> [WHAT THIS TASK INVOLVES] Starting with the line containing "(convex_Icc _ _) subset_rfl" and going on through the line containing "uniform up to", return the lines of the data below exactly, and only those.

Start of DATA FOR THIS EXERCISE

/-- Conversely the reach statement contains `PairsHL` (the system `(n, n + h)` on `K = [-N, N]`,
`H = h`, `L = 3`), so the two are EQUIVALENT. [cite: GreenTao2010, Example 1] -/
theorem pairsHL_of_pairsReach (hR : ∀ (H L : ℕ) (ε : ℝ), 0 < ε → ∃ N₀ : ℕ, ∀ N : ℕ, N₀ ≤ N → ∀ Ψ : Fin 2 → AffLinForm 1, IsNondegenerateSystem Ψ → affLinSize Ψ N ≤ L → (∀ i j, (Ψ i).coeff j = 1) → |(Ψ 1).const - (Ψ 0).const| ≤ H → ∀ K : Set (Fin 1 → ℝ), Convex ℝ K → K ⊆ realBox 1 N → |vonMangoldtSum Ψ K N - archFactor Ψ K * singularProduct Ψ| ≤ ε * N) :
    LiouvilleShiftedTables.PairsHL := by
  intro h hh
  have hh0 : h ≠ 0 := by omega
  rw [Asymptotics.isLittleO_iff]
  intro ε hε
  obtain ⟨N₀, hN₀⟩ := hR h 3 ε hε
  rw [Filter.eventually_atTop]
  refine ⟨max N₀ h, fun N hN => ?_⟩
  have hNN₀ : N₀ ≤ N := le_of_max_le_left hN
  have hhN : h ≤ N := le_of_max_le_right hN
  have hNpos : 0 < N := lt_of_lt_of_le (by omega) hhN
  have hcoeff : ∀ i j, (shiftPairSystem (h : ℤ) i).coeff j = 1 := by
    intro i j
    fin_cases i <;> fin_cases j <;> rfl
  have hconst : |(shiftPairSystem (h : ℤ) 1).const - (shiftPairSystem (h : ℤ) 0).const| ≤ ((h : ℕ) : ℤ) := by
    simp [shiftPairSystem]
  have hGN := hN₀ N hNN₀ (shiftPairSystem (h : ℤ))
    (PairsToGHL.Negative.isNondegenerateSystem_shiftPairSystem_iff.mpr (by exact_mod_cast hh0))
    (PairsToGHL.Negative.affLinSize_shiftPairSystem_le hNpos hhN) hcoeff hconst (realBox 1 N)
    (convex_Icc _ _) subset_rfl
  rw [PairsToGHL.Negative.vonMangoldtSum_shiftPairSystem,
    PairsToGHL.Negative.archFactor_shiftPairSystem,
    ← PairsToGHL.singularSeries_pair_eq_singularProduct hh0] at hGN
  rw [Real.norm_eq_abs, Real.norm_eq_abs, Nat.abs_cast, mul_comm (singularSeries _) (N : ℝ)]
  exact hGN

/-- **`PairsHL` ↔ its reach**: binary Hardy–Littlewood at every fixed shift IS Green–Tao's
conjecture restricted to unit-slope pairs with bounded shift difference (all intervals, constants
uniform up to `L N`). [cite: GreenTao2010, Conj. 1.2 and Example 1] -/
theorem pairsHL_iff_pairsReach : LiouvilleShiftedTables.PairsHL ↔ ∀ (H L : ℕ) (ε : ℝ), 0 < ε → ∃ N₀ : ℕ, ∀ N : ℕ, N₀ ≤ N → ∀ Ψ : Fin 2 → AffLinForm 1, IsNondegenerateSystem Ψ → affLinSize Ψ N ≤ L → (∀ i j, (Ψ i).coeff j = 1) → |(Ψ 1).const - (Ψ 0).const| ≤ H → ∀ K : Set (Fin 1 → ℝ), Convex ℝ K → K ⊆ realBox 1 N → |vonMangoldtSum Ψ K N - archFactor Ψ K * singularProduct Ψ| ≤ ε * N :=
  ⟨pairsReach_of_pairsHL, pairsHL_of_pairsReach⟩

/-- `DimOne` at `t = 2` contains the reach statement outright (drop the two slice hypotheses).
[cite: GreenTao2010, Conj. 1.2] -/
theorem pairsReach_of_dimOne (hD : DicksonFibration.DimOne) : ∀ (H L : ℕ) (ε : ℝ), 0 < ε → ∃ N₀ : ℕ, ∀ N : ℕ, N₀ ≤ N → ∀ Ψ : Fin 2 → AffLinForm 1, IsNondegenerateSystem Ψ → affLinSize Ψ N ≤ L → (∀ i j, (Ψ i).coeff j = 1) → |(Ψ 1).const - (Ψ 0).const| ≤ H → ∀ K : Set (Fin 1 → ℝ), Convex ℝ K → K ⊆ realBox 1 N → |vonMangoldtSum Ψ K N - archFactor Ψ K * singularProduct Ψ| ≤ ε * N := by
  intro H L ε hε
  obtain ⟨N₀, hN₀⟩ := hD 2 L (by norm_num) ε hε
  exact ⟨N₀, fun N hN Ψ hΨ hL _ _ K hK hKN => hN₀ N hN Ψ hΨ hL K hK hKN⟩

/-- **The crux, with its hypothesis placed inside its conclusion.** `EngineToGHL` holds iff the
Green–Tao asymptotic for unit-slope pairs with BOUNDED shift difference implies it for ALL
one-dimensional systems (`DimOne`, stmt-Parity-0819): the three missing axes are `t ≥ 3` (prime
`k`-tuples), general slopes `aᵢ n + bᵢ`, and shift differences growing with `N` (up to `L N`,
Siegel-hard by `Theorems/PairsToGHL/Negative/UnboundedSiegelZeros.lean`). [folklore] -/
theorem engineToGHL_iff_pairsReach_imp_dimOne : EngineToGHL ↔ ((∀ (H L : ℕ) (ε : ℝ), 0 < ε → ∃ N₀ : ℕ, ∀ N : ℕ, N₀ ≤ N → ∀ Ψ : Fin 2 → AffLinForm 1, IsNondegenerateSystem Ψ → affLinSize Ψ N ≤ L → (∀ i j, (Ψ i).coeff j = 1) → |(Ψ 1).const - (Ψ 0).const| ≤ H → ∀ K : Set (Fin 1 → ℝ), Convex ℝ K → K ⊆ realBox 1 N → |vonMangoldtSum Ψ K N - archFactor Ψ K * singularProduct Ψ| ≤ ε * N) → DicksonFibration.DimOne) := by
  rw [engineToGHL_iff_pairsHL_imp_dimOne, pairsHL_iff_pairsReach]

end Summit.Parity.GeneralizedHardyLittlewood.Theorems.EngineToGHL

end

End of DATA FOR THIS EXERCISE

> [REPLY]
    (convex_Icc _ _) subset_rfl
  rw [PairsToGHL.Negative.vonMangoldtSum_shiftPairSystem,
    PairsToGHL.Negative.archFactor_shiftPairSystem,
    ← PairsToGHL.singularSeries_pair_eq_singularProduct hh0] at hGN
  rw [Real.norm_eq_abs, Real.norm_eq_abs, Nat.abs_cast, mul_comm (singularSeries _) (N : ℝ)]
  exact hGN

/-- **`PairsHL` ↔ its reach**: binary Hardy–Littlewood at every fixed shift IS Green–Tao's
conjecture restricted to unit-slope pairs with bounded shift difference (all intervals, constants
uniform up to `L N`). [cite: GreenTao2010, Conj. 1.2 and Example 1] -/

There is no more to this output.